Passover
The Language of Redemption: Torah, Israel and the Hidden Connection
A deep spiritual reflection on Exodus, the hidden language of creation, and how the bond between Torah, Israel, and the Divine Presence shapes the meaning of the Seder night
- Yosef Yaavetz
- | Updated

He stood before hundreds of tablets filled with dense letters. He stared at them again and again, as he did every day, for hours at a time, facing a language he did not understand. He wanted to understand it. He wanted to decipher the language.
All he needed was a connection, the understanding of one combination of two letters. But this language was built from hundreds of different shapes and symbols, unlike Hebrew and its related languages. Guessing was impossible. He needed to find even one place where the meaning of a pair of letters could be proven. Once he had one connection, then everywhere those two letters appeared on the tablets he could begin to understand something, and at one of those points he might discover another connection, a third letter joining the pair.
For years he searched and tested until he reached the first clue. The illustration beside the writing, the context of the document, the background all helped him. He found an explanation for two letters. He broke through the barrier of the hidden language and created a connection. With that connection he continued working until he found another place where a third letter joined them. Now he had a word. With that word he plowed through the texts again and again, until at last he deciphered the ancient language. He could read all the hundreds of tablets and understand their meaning.
This is how Linear script, the ancient writing system of the Greeks before they adopted the Semitic alphabet, was deciphered.
Reading the Language of the World
A person wants to read the language in which the world is written. The world speaks to us through hundreds and thousands of “letters” that we long to read, to connect one to another until they form words, the utterances through which the world was created.
The creation of the world was a tremendous explosion of separation. Reality split into countless tiny particles. This breaking was a breaking of the vessels, the material that receives the light from the Creator. The light itself did not break, but it cannot be seen without vessels, and the vessels were scattered and fragmented.

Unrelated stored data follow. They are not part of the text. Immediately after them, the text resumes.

open MeasureTheory Filter Topology Real
open scoped Matrix ENNReal BigOperators
open Literature.MathematicalPhysics.QuantumFieldTheory
open Literature.MathematicalPhysics.QuantumLattice
open Literature.Analysis.OperatorTheory.YMMatrixModel

namespace Summit.QuantumFields.YangMills.Theorems.FemtoTransferGap

namespace Quasimode

open Summit.QuantumFields.YangMills.Theorems.FemtoCutoffLadder

/-! ## §5 ★★ The concentrated rate-grade quasimode -/

/-- The cut-off radius `R = 1/(16√μ)`: `1 ≤ R ≤ 1/(8μ)` for `0 < μ ≤ 1/256`, and `μR = √μ/16`. [folklore] -/
theorem cutoff_facts {μ : ℝ} (hμ : 0 < μ) (hμ256 : μ ≤ 1 / 256) :
    1 ≤ 1 / (16 * Real.sqrt μ) ∧ 1 / (16 * Real.sqrt μ) ≤ 1 / (8 * μ) ∧ μ * (1 / (16 * Real.sqrt μ)) = Real.sqrt μ / 16 := by
  have hs0 : 0 < Real.sqrt μ := Real.sqrt_pos.2 hμ
  have hsq : Real.sqrt μ ^ 2 = μ := Real.sq_sqrt hμ.le
  have hs16 : Real.sqrt μ ≤ 1 / 16 := by
    rw [show (1:ℝ) / 16 = Real.sqrt ((1/16) ^ 2) by rw [Real.sqrt_sq (by norm_num)]]
    exact Real.sqrt_le_sqrt (by norm_num; linarith)
  refine ⟨?_, ?_, ?_⟩
  · rw [le_div_iff₀ (by positivity)]; linarith
  · rw [div_le_div_iff₀ (by positivity) (by positivity)]
    nlinarith
  · field_simp
    nlinarith

/-- The threshold for the tail of the cut-off: `x⁶ e^{−x} ≤ 3/16384` for `x ≥ x₀`, read at `x = 1/(16√μ) ≥ max x₀ 1`, gives `e^{−R} ≤ 3072μ³`. [folklore] -/
theorem exp_neg_cutoff_le {x₀ : ℝ} (hx₀ : ∀ x : ℝ, x₀ ≤ x → x ^ 6 * Real.exp (-(1 * x)) ≤ 3 / 16384) {μ : ℝ} (hμ : 0 < μ)
    (hμx : Real.sqrt μ ≤ 1 / (16 * (max x₀ 1))) :
    Real.exp (-(1 / (16 * Real.sqrt μ))) ≤ 3072 * μ ^ 3 := by
  have hs0 : 0 < Real.sqrt μ := Real.sqrt_pos.2 hμ
  have hsq : Real.sqrt μ ^ 2 = μ := Real.sq_sqrt hμ.le
  have hm1 : 1 ≤ max x₀ 1 := le_max_right _ _
  set x : ℝ := 1 / (16 * Real.sqrt μ) with hx
  have hx0 : 0 < x := by positivity
  have hxge : max x₀ 1 ≤ x := by
    rw [hx, le_div_iff₀ (by positivity)]
    have := mul_le_mul_of_nonneg_left hμx (by positivity : (0:ℝ) ≤ 16 * max x₀ 1)
    rw [show 16 * max x₀ 1 * (1 / (16 * max x₀ 1)) = 1 by field_simp] at this
    linarith
  have h := hx₀ x ((le_max_left _ _).trans hxge)
  rw [one_mul] at h
  -- `μ = 1/(256 x²)` so `3072 μ³ = 3/(16384 x⁶)`
  have hμx2 : μ = 1 / (256 * x ^ 2) := by
    rw [hx]; field_simp; nlinarith [hsq]
  have hx6 : 0 < x ^ 6 := by positivity
  rw [hμx2]
  rw [show (3072 : ℝ) * (1 / (256 * x ^ 2)) ^ 3 = (3 / 16384) / x ^ 6 by field_simp; ring]
  rw [le_div_iff₀ hx6, mul_comm]
  exact h

/-- Bookkeeping for the one-copy restriction `φ = 𝟙_+ · (G ∘ gnCoord μ)` of the pull-back of a bounded measurable colour-invariant `G`: measurable, bounded,
gauge invariant, and `φ U ≠ 0 ⇒ U` all-upper with `G (gnCoord μ U) ≠ 0`. [folklore] -/
theorem one_copy_props {G : ZM → ℝ} (hGm : Measurable G) (hGb : ∃ C : ℝ, ∀ x, |G x| ≤ C) (hGinv : IsGaugeInv G) (μ : ℝ) :
    Measurable (Set.indicator {V : Cfg | ∀ e : Edge 3 1, 0 < scalarPart (V e)} (fun U : Cfg => G (gnCoord μ U))) ∧
    (∃ C : ℝ, ∀ U, |Set.indicator {V : Cfg | ∀ e : Edge 3 1, 0 < scalarPart (V e)} (fun U : Cfg => G (gnCoord μ U)) U| ≤ C) ∧
    (∀ (g : Site 3 1 → SU2) (U : Cfg), Set.indicator {V : Cfg | ∀ e : Edge 3 1, 0 < scalarPart (V e)} (fun U : Cfg => G (gnCoord μ U)) (gaugeTransform g U) =
      Set.indicator {V : Cfg | ∀ e : Edge 3 1, 0 < scalarPart (V e)} (fun U : Cfg => G (gnCoord μ U)) U) ∧
    (∀ U, Set.indicator {V : Cfg | ∀ e : Edge 3 1, 0 < scalarPart (V e)} (fun U : Cfg => G (gnCoord μ U)) U ≠ 0 →
      (∀ e : Edge 3 1, 0 < scalarPart (U e)) ∧ G (gnCoord μ U) ≠ 0) := by
  have hΨ : IsPhys (fun U : Cfg => G (gnCoord μ U)) := isPhys_gnPullback hGm hGb hGinv μ
  obtain ⟨C, hC⟩ := hGb
  refine ⟨hΨ.measurable.indicator measurableSet_upper, ⟨C, fun U => ?_⟩, fun g U => ?_, fun U hU => ?_⟩
  · rw [Set.indicator_apply]
    split_ifs
    · exact hC _
    · rw [abs_zero]; exact (abs_nonneg _).trans (hC 0)
  · have hmem : (gaugeTransform g U ∈ {V : Cfg | ∀ e : Edge 3 1, 0 < scalarPart (V e)}) ↔ (U ∈ {V : Cfg | ∀ e : Edge 3 1, 0 < scalarPart (V e)}) := by
      simp only [Set.mem_setOf_eq, gaugeTransform_one_site_eq, scalarPart_conj]
    by_cases h : U ∈ {V : Cfg | ∀ e : Edge 3 1, 0 < scalarPart (V e)}
    · rw [Set.indicator_of_mem (hmem.2 h), Set.indicator_of_mem h]
      exact hΨ.gaugeInv g U
    · rw [Set.indicator_of_notMem (fun h' => h (hmem.1 h')), Set.indicator_of_notMem h]
  · by_cases hmem : U ∈ {V : Cfg | ∀ e : Edge 3 1, 0 < scalarPart (V e)}
    · rw [Set.indicator_of_mem hmem] at hU
      exact ⟨hmem, hU⟩
    · exact absurd (Set.indicator_of_notMem hmem _) hU

/-- The chart scale `μ = λ_b(B)/2` and its smallness conditions, from a threshold on `B` (bookkeeping of crux ONE's `oneSiteAbsLower_of_eigenfunctions`,
plus the cut-off conditions of this file). [folklore] -/
theorem scale_facts {A E K x₀ μ0 : ℝ} (hA0 : 0 ≤ A) (hE0 : 0 ≤ E) (hK0 : 0 ≤ K) (hμ0pos : 0 < μ0) (hμ0a : μ0 ≤ 1 / 256)
    (hμ0b : μ0 ≤ (1 / (2 * (A * ((0:ℕ) + 1) * 3072 + 1))) ^ ((1:ℝ) / 3)) (hμ0c : μ0 ≤ (1 / (4 * π)) ^ ((1:ℝ) / 3))
    (hμ0d : μ0 ≤ 1 / (4 * (2 * E + K + 1))) (hμ0e : μ0 ≤ (1 / (16 * max x₀ 1)) ^ 2)
    {B : ℝ} (hBge1 : 2 / (2 * μ0) ^ 3 ≤ B) (hB2 : 2 ≤ B) :
    ∃ μ : ℝ, bareLambda B = 2 * μ ∧ 0 < μ ∧ μ ≤ μ0 ∧ B * μ ^ 3 = 1 / 4 ∧ μ ≤ 1 / 256 ∧
      A * ((0:ℕ) + 1) * (3072 * μ ^ 3) ≤ 1 / 2 ∧ π ≤ B ∧ 2 * μ * E + μ ^ 2 * K ≤ 1 / 2 ∧
      Real.sqrt μ ≤ 1 / (16 * max x₀ 1) ∧ bareLambda B ≤ 1 ∧ 0 < bareLambda B := by
  have hB : 0 < B := by linarith
  have hlam0 : 0 < bareLambda B := bareLambda_pos' hB
  have hlamle : bareLambda B ≤ 2 * μ0 := bareLambda_le_of_le (by positivity) hBge1
  have hlam1 : bareLambda B ≤ 1 := by
    unfold bareLambda
    exact Real.rpow_le_one (by positivity) ((div_le_one hB).2 hB2) (by norm_num)
  have hth1 : 0 < (1 / (2 * (A * ((0:ℕ) + 1) * 3072 + 1))) := by positivity
  have hth2 : 0 < 1 / (4 * π) := by positivity
  refine ⟨bareLambda B / 2, by ring, by linarith, by linarith, ?_, by linarith, ?_, ?_, ?_, ?_, hlam1, hlam0⟩
  · have := bareLambda_half_cube hB; exact this
  · set μ := bareLambda B / 2 with hμdef
    have hμ : 0 < μ := by rw [hμdef]; linarith
    have hμle : μ ≤ μ0 := by rw [hμdef]; linarith
    have h2 := pow_three_le_of_le_rpow_third hμ.le hth1.le (hμle.trans hμ0b)
    have h3 : A * ((0:ℕ) + 1) * 3072 * μ ^ 3 ≤ A * ((0:ℕ) + 1) * 3072 * (1 / (2 * (A * ((0:ℕ) + 1) * 3072 + 1))) :=
      mul_le_mul_of_nonneg_left h2 (by positivity)
    have h4 : A * ((0:ℕ) + 1) * 3072 * (1 / (2 * (A * ((0:ℕ) + 1) * 3072 + 1))) ≤ 1 / 2 := by
      rw [mul_one_div, div_le_iff₀ (by positivity)]
      have : (0:ℝ) ≤ A * ((0:ℕ) + 1) * 3072 := by positivity
      nlinarith
    nlinarith
  · set μ := bareLambda B / 2 with hμdef
    have hμ : 0 < μ := by rw [hμdef]; linarith
    have hμle : μ ≤ μ0 := by rw [hμdef]; linarith
    have hBμ : B * μ ^ 3 = 1 / 4 := bareLambda_half_cube hB
    have h2 := pow_three_le_of_le_rpow_third hμ.le hth2.le (hμle.trans hμ0c)
    have h3 : B = 1 / (4 * μ ^ 3) := by field_simp; nlinarith [hBμ]
    rw [h3, le_div_iff₀ (by positivity)]
    have := mul_le_mul_of_nonneg_left h2 (by positivity : (0:ℝ) ≤ 4 * π)
    rw [mul_one_div, div_self (by positivity)] at this
    nlinarith [Real.pi_pos]
  · set μ := bareLambda B / 2 with hμdef
    have hμ : 0 < μ := by rw [hμdef]; linarith
    have hμle : μ ≤ μ0 := by rw [hμdef]; linarith
    have h1 : μ ≤ 1 / (4 * (2 * E + K + 1)) := hμle.trans hμ0d
    have h2 : μ * (2 * E + K + 1) ≤ 1 / 4 := by rw [le_div_iff₀ (by positivity)] at h1; linarith
    nlinarith [mul_nonneg hμ.le hK0, sq_nonneg μ]
  · have hX1 : 0 < max x₀ 1 := lt_of_lt_of_le one_pos (le_max_right _ _)
    have hμle : bareLambda B / 2 ≤ μ0 := by linarith
    have := Real.sqrt_le_sqrt (hμle.trans hμ0e)
    rwa [Real.sqrt_sq (by positivity)] at this

/-- The support radius: with `μR = √μ/16`, `6√3·μ·(√2 R) < √(2μ)` (`= √λ_b`). [folklore] -/
theorem support_radius_lt {μ R : ℝ} (hμ : 0 < μ) (hμR : μ * R = Real.sqrt μ / 16) :
    6 * Real.sqrt 3 * μ * (Real.sqrt 2 * R) < Real.sqrt (2 * μ) := by
  have hs3 : Real.sqrt 3 < 8 / 3 := by
    rw [show (8:ℝ) / 3 = Real.sqrt ((8/3) ^ 2) by rw [Real.sqrt_sq (by norm_num)]]
    exact Real.sqrt_lt_sqrt (by norm_num) (by norm_num)
  have hsq : Real.sqrt (2 * μ) = Real.sqrt 2 * Real.sqrt μ := Real.sqrt_mul (by norm_num) μ
  have hpos : 0 < Real.sqrt 2 * Real.sqrt μ := mul_pos (Real.sqrt_pos.2 (by norm_num)) (Real.sqrt_pos.2 hμ)
  have e : 6 * Real.sqrt 3 * μ * (Real.sqrt 2 * R) = (3 / 8) * Real.sqrt 3 * (Real.sqrt 2 * Real.sqrt μ) := by
    rw [show 6 * Real.sqrt 3 * μ * (Real.sqrt 2 * R) = 6 * Real.sqrt 3 * Real.sqrt 2 * (μ * R) by ring, hμR]; ring
  rw [hsq, e]
  have : (3 / 8) * Real.sqrt 3 * (Real.sqrt 2 * Real.sqrt μ) < 1 * (Real.sqrt 2 * Real.sqrt μ) :=
    mul_lt_mul_of_pos_right (by linarith) hpos
  linarith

Humanity and the Broken Vessel
Humanity was created with the power of connection. The first human could see from one end of the world to the other. He understood the language the world spoke, but in order to remain at that level he needed to obey. In doing so he would have become a vessel able to continue receiving the light. Instead, he broke his own vessel through disobedience, and the light could no longer be contained within him.
He was expelled from Eden into a fragmented world, where his descendants did not understand it. They did not know how to draw food from it without endless toil, nor did they grasp the word of the Creator. They descended into idolatry. The vessels of the world were scattered into infinite fragments. A broken and dispersed world.
The Hidden Light Within a Fragmented Reality
And yet, the light and goodness were always there. This world is good, and the works of the Creator are good, but humanity cannot see or connect the pieces. It is like a magnificent puzzle divided into countless fragments. Only one who assembles the puzzle will see the image and be filled with joy. It is like shattered tablets covered with writing that no one can read until someone gathers the pieces together and suddenly the words become clear and wisdom flows.
The Exodus as the First Connection
The Exodus from Egypt was the joining of two letters. The people of Israel were a great vessel but could not see the light. They were in the darkness of Egypt, and the departure from there connected them with the light of the Torah.
The bond and covenant emerged from within reality itself. Israel reached a state of empty vessels in Egypt, and what drew them out was the commandment, obedience. They listened to the voice of God and trusted Him, and those among them who were worthy vessels were redeemed and filled with Torah. The two letters were joined. Their meaning exists only together. From that point onward the Torah has meaning only through the vessel that is Israel, and Israel has meaning only through the light that is the Torah.
The Third Letter: The Divine Presence
To these two letters, Torah and Israel, we strive to attach the third letter, the Divine Presence. The Shechinah is the dwelling of God among us. When Israel and the Torah cling to one another properly, the Divine Presence rests among us. But when cracks appear, when the vessel no longer holds the light properly, the Presence withdraws and hides.
The Holy One, the Torah, and Israel form the language through which the world speaks to us, the language in which it is written, for through it the world was created according to the blueprint of the Torah that flows from Divine wisdom. We are the vessel through which the language of reality and nature is read. Our purpose is that nature and existence reveal not only the reality of the Creator but also His will, until all will know and the earth will be filled with knowledge.
The first stage of the Exodus is therefore so central in Torah and mitzvot. It is an inseparable union. This pair has existed together from that moment until now, Torah and Israel. The night of the Seder is the night when this connection continues, sustaining the world.